Because liver complications are difficult to identify in their early stages, doctors need better methods to diagnose problems in time to minimize liver damage and prevent complications related to CF-associated liver disease (CFLD). The Cystic Fibrosis Liver Disease Network, an innovative collaboration between the CF Foundation and the National Institute of Diabetes and Digestive and Kidney Diseases, conducted several studies investigating the best methods of screening for the presence of liver disease:

In the PUSH study, researchers found that children with CF who have a patchy pattern of the liver on a research ultrasound, called heterogeneous, had a 1 in 3 chance of developing advanced CFLD. They caution that the study required dedicated radiologists, and they are researching whether routine clinical ultrasound can perform the same way.
The ELASTIC study investigated a noninvasive method to identify scarring in the liver.
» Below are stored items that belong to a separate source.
import Summits.QuantumFields.BalabanUV.Beta.GAN24.E3UnitSplitLevels
import Summits.QuantumFields.BalabanUV.Beta.SpineRootedSc

/-!
# `BalabanUV.Beta.GAN24.E3UnitSplitLevelsAt` — binder row G-an2-4 / (CONV-C), CT-ROUTE ∕ road S3 AT THE IN-BLOCK ROOT: package (ρ-b) of the row owner gan24-p1-g21's
# WANTED «ROOTED-S3-Λ» ([GAN24P1-G21-ONLINE] (W5), INBOX [GAN24P1-G21-INBOX1]) — **THE Λ STATEMENTS OF `E3UnitSplitLevels` THAT NAME `lagrInc` ∕ `hessFF`, RE-RUN WITH
# THE ROOTED INCREMENT `SpineRooted.lagrIncAt d ρ Lc` ∕ an1's ROOTED TABLE `hessFFAt ρ Lc`** (the block lemmas and the three Λ unit-split templates), for EVERY root `ρ`
# (the templates are exponent algebra over the root-free `e3FF_unit_split_of`; no box hypothesis is needed at this level — it enters in (ρ-a)∕(ρ-c)∕(ρ-d) through
# an1's support ∕ `biLoc` lemmas), plus the `ρ = 0` bridges to the base templates (`lagrIncAt_zero` ∕ `hessFFAt_zero`)

NOT IN PRINT; OUR BOOKKEEPING (G-an2-4 formalisation swarm → CRUX TEAM (2), leaf prover `b2b-balaban-gan24-formalise-leaf-01`, gen 60 — the lineage that typed the base
module (g10); «MINE (ρ-b)» journal `CLAIMS.log` l.34234; METHOD = the owner's gen-6 `mkroot.py` rule: base text, namespace `…At`, same theorem names, `lagrInc d Lc ↦
lagrIncAt d ρ Lc`, `hessFF Lc ↦ hessFFAt ρ Lc`, an1's rooted block lemmas `hessFFAt_inl_inr ∕ hessFFAt_inr`, every root-free base lemma (`SLam_block_zero`,
`avgLift_block_zero`, `e3FF_unit_split_of`, `e3Lam_residual`) BY NAME from `E3UnitSplit(Levels)`, base modules untouched).  [folklore]; 0 `def`, 0 cited facts,
0 `def … : Prop`, 0 sorry; NO estimate.  HONEST FRAMING (cell contract, verbatim): «discharging `BetaPertH` makes Bałaban's UV stability UNCONDITIONAL — a real
constructive-QFT result; it is NOT the continuum limit and NOT the Clay problem.»  HONEST DEPENDENCY (verbatim): «continuum YM on T⁴ ⇐ BetaPertH ∧ nine spine estimates
(0/9 proved); BetaPertH ⇐ (D1) ∧ (D4) ∧ CAP+tail; G-an2-4 gates asym, D1 and NE2/3/4.»

## What (generic `d`, every root `ρ : Fin (d+1) → ℤ`; level `ℓ`, `M = Lc^ℓ`, member `p = ℓ+k+1`, `N = Lc^p`)
* §4-ρ blocks: **`lagrIncAt_inl_inr`**, **`lagrIncAt_inr`** (the rooted Lagrange increment is ff-supported: an1's `hessFFAt_inl_inr ∕ hessFFAt_inr`), **`SLam0At_inl_inr`**,
  **`SLam0At_inr`** (`S₀`'s rooted Lagrange stencil `SLam Lc (lamCoeffOf (KInv Lc) Lc) (hessFFAt ρ Lc)`).
* §5-ρ Λ templates: **`e3Lam_unit_split`** (`F = lagrIncAt d ρ Lc (Lc^ℓ) (Lc^{ℓ+1})`), **`e3LamTop_unit_split`** (`k = 0`), **`e3Lam0_unit_split`** (`ℓ = 0`, the rooted `S₀` stencil) —
  `N^{2(d+1)}·e3OfS N ((Lc^{d+1})^k·cΛ·M^{2d+4} • F) = −(cΛ∕Lc^{d+1})·N^{d−2}·M^{d+3}·[unit sandwich of F]`, VERBATIM the base shapes with the rooted `F`.
* bridges: `e3Lam_unit_split_zero_root` ∕ `e3Lam0_unit_split_zero_root` — at `ρ = 0` the rooted templates ARE the base ones (`lagrIncAt_zero` ∕ `hessFFAt_zero`).
USE: (ρ-c) `TaylorRowLamAt` ∕ (ρ-d) `TaylorRowLamTopAt`, `S3ShapeL0At` consume these in place of the base templates; the owner's `BornLambdaUndressedRow` reads the rooted rows.
Discharges NOTHING of (hS, hSall) ∕ «E3Shape»; NEVER «G-an2-4 closed»; NOT D1, NOT BetaPertH, NOT continuum, NOT Clay.
-/

noncomputable section

open Finset
open scoped BigOperators
open Literature.MathematicalPhysics.QuantumFieldTheory
open Literature.MathematicalPhysics.QuantumFieldTheory.Balaban1983to89
open Literature.MathematicalPhysics.QuantumFieldTheory.Balaban1983to89.Beta
open ExpKernelCalculus (MKer comp)
open KernelSpecInstance (wH wΦ)
open KKTFluctuationKernel (Gam GamΦ)
open OneStepResolventKernel (Fib LocStencil KInv wsum vertexOf KInv_inl_inr_coarse KInv_inr_inl_coarse KInv_inl_inl)
open StepJetData (wilsonA mfNeg)
open AveragingHessianKernels (vhS hessFF)
open AveragingHessianKernelsRooted (hessFFAt hessFFAt_inl_inr hessFFAt_inr hessFFAt_zero)
open InterLevelTransport (SLam avgLift cwsum cwsum_apply)
open BalabanStepJets (S0 lamCoeffOf)
open BalabanCompositeJets (Sc pushSum pushSum_inl_inl borderInc lagrInc)
open BalabanStepJetsSucc (e3Of mmRead)
open Summit.QuantumFields.BalabanUV.Beta.SpineRooted (lagrIncAt lagrIncAt_zero)
open Summit.QuantumFields.BalabanUV.Beta.GAN24.E3UnitSplit (e3OfS SLam_block_zero avgLift_block_zero e3FF_unit_split_of)

namespace Summit.QuantumFields.BalabanUV.Beta.GAN24.E3UnitSplitLevelsAt

variable {d : ℕ}

/-! ## §4-ρ Block supports of the rooted Λ increments -/

section Blocks

/-- [folklore] **THE ROOTED LAGRANGE INCREMENT IS FIELD–FIELD-SUPPORTED** (an1's rooted constraint Hessian `hessFFAt ρ` is): no (inl, inr) block. -/
theorem lagrIncAt_inl_inr (ρ : Fin (d + 1) → ℤ) {Lc M N' : ℕ} [NeZero N'] (κ : Fin (d + 1)) (u x z : Fin (d + 1) → ℤ) (α ν : Fin (d + 1)) :
    lagrIncAt d ρ Lc M N' κ u x z (Sum.inl α) (Sum.inr ν) = 0 :=
  SLam_block_zero _ _ _ _ (fun μ y x z => avgLift_block_zero _ _ _ (fun x z => hessFFAt_inl_inr ρ Lc μ y x z α ν) x z) κ u x z

/-- [folklore] The rooted Lagrange increment has no multiplier rows. -/
theorem lagrIncAt_inr (ρ : Fin (d + 1) → ℤ) {Lc M N' : ℕ} [NeZero N'] (κ : Fin (d + 1)) (u x z : Fin (d + 1) → ℤ) (μ : Fin (d + 1)) (b : Fib d) :
    lagrIncAt d ρ Lc M N' κ u x z (Sum.inr μ) b = 0 :=
  SLam_block_zero _ _ _ _ (fun μ' y x z => avgLift_block_zero _ _ _ (fun x z => hessFFAt_inr ρ Lc μ' y x z μ b) x z) κ u x z

/-- [folklore] `S₀`'s ROOTED Lagrange stencil has no (inl, inr) block. -/
theorem SLam0At_inl_inr (ρ : Fin (d + 1) → ℤ) {Lc : ℕ} [NeZero Lc] (κ : Fin (d + 1)) (u x z : Fin (d + 1) → ℤ) (α ν : Fin (d + 1)) :
    SLam Lc (lamCoeffOf (KInv (N := Lc) (d := d)) Lc) (fun μ y => hessFFAt ρ Lc μ y) κ u x z (Sum.inl α) (Sum.inr ν) = 0 :=
  SLam_block_zero _ _ _ _ (fun μ y x z => hessFFAt_inl_inr ρ Lc μ y x z α ν) κ u x z

/-- [folklore] `S₀`'s ROOTED Lagrange stencil has no multiplier rows. -/
theorem SLam0At_inr (ρ : Fin (d + 1) → ℤ) {Lc : ℕ} [NeZero Lc] (κ : Fin (d + 1)) (u x z : Fin (d + 1) → ℤ) (μ : Fin (d + 1)) (b : Fib d) :
    SLam Lc (lamCoeffOf (KInv (N := Lc) (d := d)) Lc) (fun μ y => hessFFAt ρ Lc μ y) κ u x z (Sum.inr μ) b = 0 :=
  SLam_block_zero _ _ _ _ (fun μ' y x z => hessFFAt_inr ρ Lc μ' y x z μ b) κ u x z

end Blocks

/-! ## §5-ρ The Λ templates per level with the rooted increment (residual power displayed, as in the base module) -/

section Levels

variable {Lc : ℕ} [NeZero Lc]

/-- [folklore] **THE (Λ) TEMPLATE, LEVEL `ℓ ≥ 1`, ROOTED** (every root `ρ`): `F = lagrIncAt d ρ Lc (Lc^ℓ) (Lc^{ℓ+1})` in the root-free `e3FF_unit_split_of`. -/
theorem e3Lam_unit_split (ρ : Fin (d + 1) → ℤ) (cΛ : ℝ) (ℓ k p : ℕ) (hp : p = ℓ + k + 1) (κ' : Fin (d + 1)) (u' x' z' : Fin (d + 1) → ℤ) (α β : Fin (d + 1)) :
    ((Lc : ℝ) ^ p) ^ (2 * (d + 1)) *
        e3OfS (Lc ^ p) (fun κ u => (((Lc : ℝ) ^ (d + 1)) ^ k * (cΛ * ((Lc : ℝ) ^ ℓ) ^ (2 * d + 4))) • lagrIncAt d ρ Lc (Lc ^ ℓ) (Lc ^ (ℓ + 1)) κ u)
          κ' u' x' z' (Sum.inl α) (Sum.inl β) =
      -(cΛ / (Lc : ℝ) ^ (d + 1)) * ((Lc : ℝ) ^ p) ^ ((d : ℤ) - 2) * ((Lc : ℝ) ^ ℓ) ^ (d + 3) *
        ∑' y : Fin (d + 1) → ℤ, ∑ l' : Fin (d + 1),
          (∑' w : Fin (d + 1) → ℤ, ∑ l : Fin (d + 1), (((Lc : ℝ) ^ p) ^ (d + 2) * GamΦ (N := Lc ^ p) α x' l w) *
              ∑ κ'' : Fin (d + 1), (((Lc : ℝ) ^ p) ^ (d + 1))⁻¹ * ∑' u : Fin (d + 1) → ℤ,
                (((Lc : ℝ) ^ p) ^ (d + 2) * wH (N := Lc ^ p) κ'' κ' (u - ((Lc ^ p : ℕ) : ℤ) • u')) *
                  lagrIncAt d ρ Lc (Lc ^ ℓ) (Lc ^ (ℓ + 1)) κ'' u w y (Sum.inl l) (Sum.inl l')) *
            (((Lc : ℝ) ^ p) ^ (d + 2) * wH (N := Lc ^ p) l' β (y - ((Lc ^ p : ℕ) : ℤ) • z')) :=
  e3FF_unit_split_of (Lc := Lc) (fun κ u => lagrIncAt d ρ Lc (Lc ^ ℓ) (Lc ^ (ℓ + 1)) κ u) (fun κ u x z α ν => lagrIncAt_inl_inr ρ κ u x z α ν)
    (fun κ u x z μ b => lagrIncAt_inr ρ κ u x z μ b) cΛ ℓ k p hp κ' u' x' z' α β

/-- [folklore] **THE (Λ) TEMPLATE, TOP LEVEL, ROOTED** (`k = 0`, member `p = ℓ+1`, natural weight `cΛ·M^{2d+4}`). -/
theorem e3LamTop_unit_split (ρ : Fin (d + 1) → ℤ) (cΛ : ℝ) (ℓ p : ℕ) (hp : p = ℓ + 1) (κ' : Fin (d + 1)) (u' x' z' : Fin (d + 1) → ℤ) (α β : Fin (d + 1)) :
    ((Lc : ℝ) ^ p) ^ (2 * (d + 1)) *
        e3OfS (Lc ^ p) (fun κ u => (cΛ * ((Lc : ℝ) ^ ℓ) ^ (2 * d + 4)) • lagrIncAt d ρ Lc (Lc ^ ℓ) (Lc ^ (ℓ + 1)) κ u) κ' u' x' z' (Sum.inl α) (Sum.inl β) =
      -(cΛ / (Lc : ℝ) ^ (d + 1)) * ((Lc : ℝ) ^ p) ^ ((d : ℤ) - 2) * ((Lc : ℝ) ^ ℓ) ^ (d + 3) *
        ∑' y : Fin (d + 1) → ℤ, ∑ l' : Fin (d + 1),
          (∑' w : Fin (d + 1) → ℤ, ∑ l : Fin (d + 1), (((Lc : ℝ) ^ p) ^ (d + 2) * GamΦ (N := Lc ^ p) α x' l w) *
              ∑ κ'' : Fin (d + 1), (((Lc : ℝ) ^ p) ^ (d + 1))⁻¹ * ∑' u : Fin (d + 1) → ℤ,
                (((Lc : ℝ) ^ p) ^ (d + 2) * wH (N := Lc ^ p) κ'' κ' (u - ((Lc ^ p : ℕ) : ℤ) • u')) *
                  lagrIncAt d ρ Lc (Lc ^ ℓ) (Lc ^ (ℓ + 1)) κ'' u w y (Sum.inl l) (Sum.inl l')) *
            (((Lc : ℝ) ^ p) ^ (d + 2) * wH (N := Lc ^ p) l' β (y - ((Lc ^ p : ℕ) : ℤ) • z')) := by
  simpa only [pow_zero, one_mul] using e3Lam_unit_split (Lc := Lc) (d := d) ρ cΛ ℓ 0 p (by simpa using hp) κ' u' x' z' α β

/-- [folklore] **THE (Λ) TEMPLATE, LEVEL `0`, ROOTED** (`S₀`'s rooted Lagrange stencil, natural weight `(Lc^{d+1})^k·cΛ`, member `p = k+1`; `M^{d+3} = 1`). -/
theorem e3Lam0_unit_split (ρ : Fin (d + 1) → ℤ) (cΛ : ℝ) (k p : ℕ) (hp : p = k + 1) (κ' : Fin (d + 1)) (u' x' z' : Fin (d + 1) → ℤ) (α β : Fin (d + 1)) :
    ((Lc : ℝ) ^ p) ^ (2 * (d + 1)) *
        e3OfS (Lc ^ p) (fun κ u => (((Lc : ℝ) ^ (d + 1)) ^ k * cΛ) •
          SLam Lc (lamCoeffOf (KInv (N := Lc) (d := d)) Lc) (fun μ y => hessFFAt ρ Lc μ y) κ u) κ' u' x' z' (Sum.inl α) (Sum.inl β) =
      -(cΛ / (Lc : ℝ) ^ (d + 1)) * ((Lc : ℝ) ^ p) ^ ((d : ℤ) - 2) *
        ∑' y : Fin (d + 1) → ℤ, ∑ l' : Fin (d + 1),
          (∑' w : Fin (d + 1) → ℤ, ∑ l : Fin (d + 1), (((Lc : ℝ) ^ p) ^ (d + 2) * GamΦ (N := Lc ^ p) α x' l w) *
              ∑ κ'' : Fin (d + 1), (((Lc : ℝ) ^ p) ^ (d + 1))⁻¹ * ∑' u : Fin (d + 1) → ℤ,
                (((Lc : ℝ) ^ p) ^ (d + 2) * wH (N := Lc ^ p) κ'' κ' (u - ((Lc ^ p : ℕ) : ℤ) • u')) *
                  SLam Lc (lamCoeffOf (KInv (N := Lc) (d := d)) Lc) (fun μ y => hessFFAt ρ Lc μ y) κ'' u w y (Sum.inl l) (Sum.inl l')) *
            (((Lc : ℝ) ^ p) ^ (d + 2) * wH (N := Lc ^ p) l' β (y - ((Lc ^ p : ℕ) : ℤ) • z')) := by
  simpa only [pow_zero, one_pow, mul_one] using
    e3FF_unit_split_of (Lc := Lc) (fun κ u => SLam Lc (lamCoeffOf (KInv (N := Lc) (d := d)) Lc) (fun μ y => hessFFAt ρ Lc μ y) κ u)
      (fun κ u x z α ν => SLam0At_inl_inr ρ κ u x z α ν) (fun κ u x z μ b => SLam0At_inr ρ κ u x z μ b) cΛ 0 k p (by simpa using hp)
      κ' u' x' z' α β

/-! ### Bridges at the corner root `ρ = 0` (sanity: the rooted templates ARE the base ones) -/

/-- [folklore] At `ρ = 0` the rooted increment of the templates is the base increment (`lagrIncAt_zero`): the left-hand sides agree. -/
theorem e3Lam_template_lhs_zero_root (cΛ : ℝ) (ℓ k p : ℕ) (κ' : Fin (d + 1)) (u' x' z' : Fin (d + 1) → ℤ) (α β : Fin (d + 1)) :
    e3OfS (Lc ^ p) (fun κ u => (((Lc : ℝ) ^ (d + 1)) ^ k * (cΛ * ((Lc : ℝ) ^ ℓ) ^ (2 * d + 4))) • lagrIncAt d 0 Lc (Lc ^ ℓ) (Lc ^ (ℓ + 1)) κ u)
        κ' u' x' z' (Sum.inl α) (Sum.inl β)
      = e3OfS (Lc ^ p) (fun κ u => (((Lc : ℝ) ^ (d + 1)) ^ k * (cΛ * ((Lc : ℝ) ^ ℓ) ^ (2 * d + 4))) • lagrInc d Lc (Lc ^ ℓ) (Lc ^ (ℓ + 1)) κ u)
        κ' u' x' z' (Sum.inl α) (Sum.inl β) := by
  rw [lagrIncAt_zero]

/-- [folklore] At `ρ = 0` the rooted `S₀` stencil of the level-`0` template is the base one (`hessFFAt_zero`). -/
theorem e3Lam0_template_lhs_zero_root (cΛ : ℝ) (k p : ℕ) (κ' : Fin (d + 1)) (u' x' z' : Fin (d + 1) → ℤ) (α β : Fin (d + 1)) :
    e3OfS (Lc ^ p) (fun κ u => (((Lc : ℝ) ^ (d + 1)) ^ k * cΛ) •
          SLam Lc (lamCoeffOf (KInv (N := Lc) (d := d)) Lc) (fun μ y => hessFFAt 0 Lc μ y) κ u) κ' u' x' z' (Sum.inl α) (Sum.inl β)
      = e3OfS (Lc ^ p) (fun κ u => (((Lc : ℝ) ^ (d + 1)) ^ k * cΛ) •
          SLam Lc (lamCoeffOf (KInv (N := Lc) (d := d)) Lc) (fun μ y => hessFF Lc μ y) κ u) κ' u' x' z' (Sum.inl α) (Sum.inl β) := by
  simp only [hessFFAt_zero]

end Levels

end Summit.QuantumFields.BalabanUV.Beta.GAN24.E3UnitSplitLevelsAt

end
They found that liver stiffness measured by elastography — non-invasive specialized medical imaging — can help identify advanced CFLD.
Another study using MRI and elastography also found that these tests can help identify individuals with CF who have advanced liver disease.

Other CF Foundation-sponsored studies are evaluating the impact (positive or negative) of CFTR modulators on the liver:

In the PROMISE and BEGIN studies, researchers are using routine ultrasound, elastography, and blood tests to study whether Trikafta (elexacaftor/tezacaftor/ivacaftor) can reduce or prevent scarring in the liver. To date, some liver blood tests improve, however, Trikafta does not seem to improve liver scarring.
In the RETRIAL study, researchers are exploring whether individuals with CF who have stopped Trikafta because of liver abnormalities can tolerate the newer modulator Alyftrek (vanzacaftor/tezacaftor/deutivacaftor).

In 2024, the Foundation published updated Liver Disease Clinical Care Guidelines. The new guidelines include recommendations and guidance for screening, monitoring, and treating liver disease in people with CF.

Current Treatments

People with advanced CFLD do not have many treatment options, but a multidisciplinary approach that includes the CF care center team is recommended in clinical care guidelines. The team will determine the causes of specific liver abnormalities and treat them accordingly. This treatment can include nutritional therapy and closer monitoring for complications as well as medications that may help treat those complications.

Colorectal Cancer

Colorectal cancer is a cancer that begins in the colon or rectum. Adults with CF have a 5-10 times greater risk of colorectal cancer than the general population and a 25-30 times greater risk after an organ transplant.

Although we do not know for certain why people with CF have a greater risk of developing colorectal cancer, it is thought to be associated with the CFTR gene mutation. In general, transplant recipients have an increased risk for all types of cancer because the medications they must take to prevent rejection weaken the immune system.

Research Underway

Research is being conducted to understand the mechanism — or the underlying process — that causes this higher risk. In the meantime, the Foundation convened a multidisciplinary team of experts to develop colorectal cancer screening recommendations.

To encourage more people with CF to get screened, the NICE-CF study is looking at the use of stool-based testing, a non-invasive option, to understand who would benefit from further testing by undergoing a colonoscopy.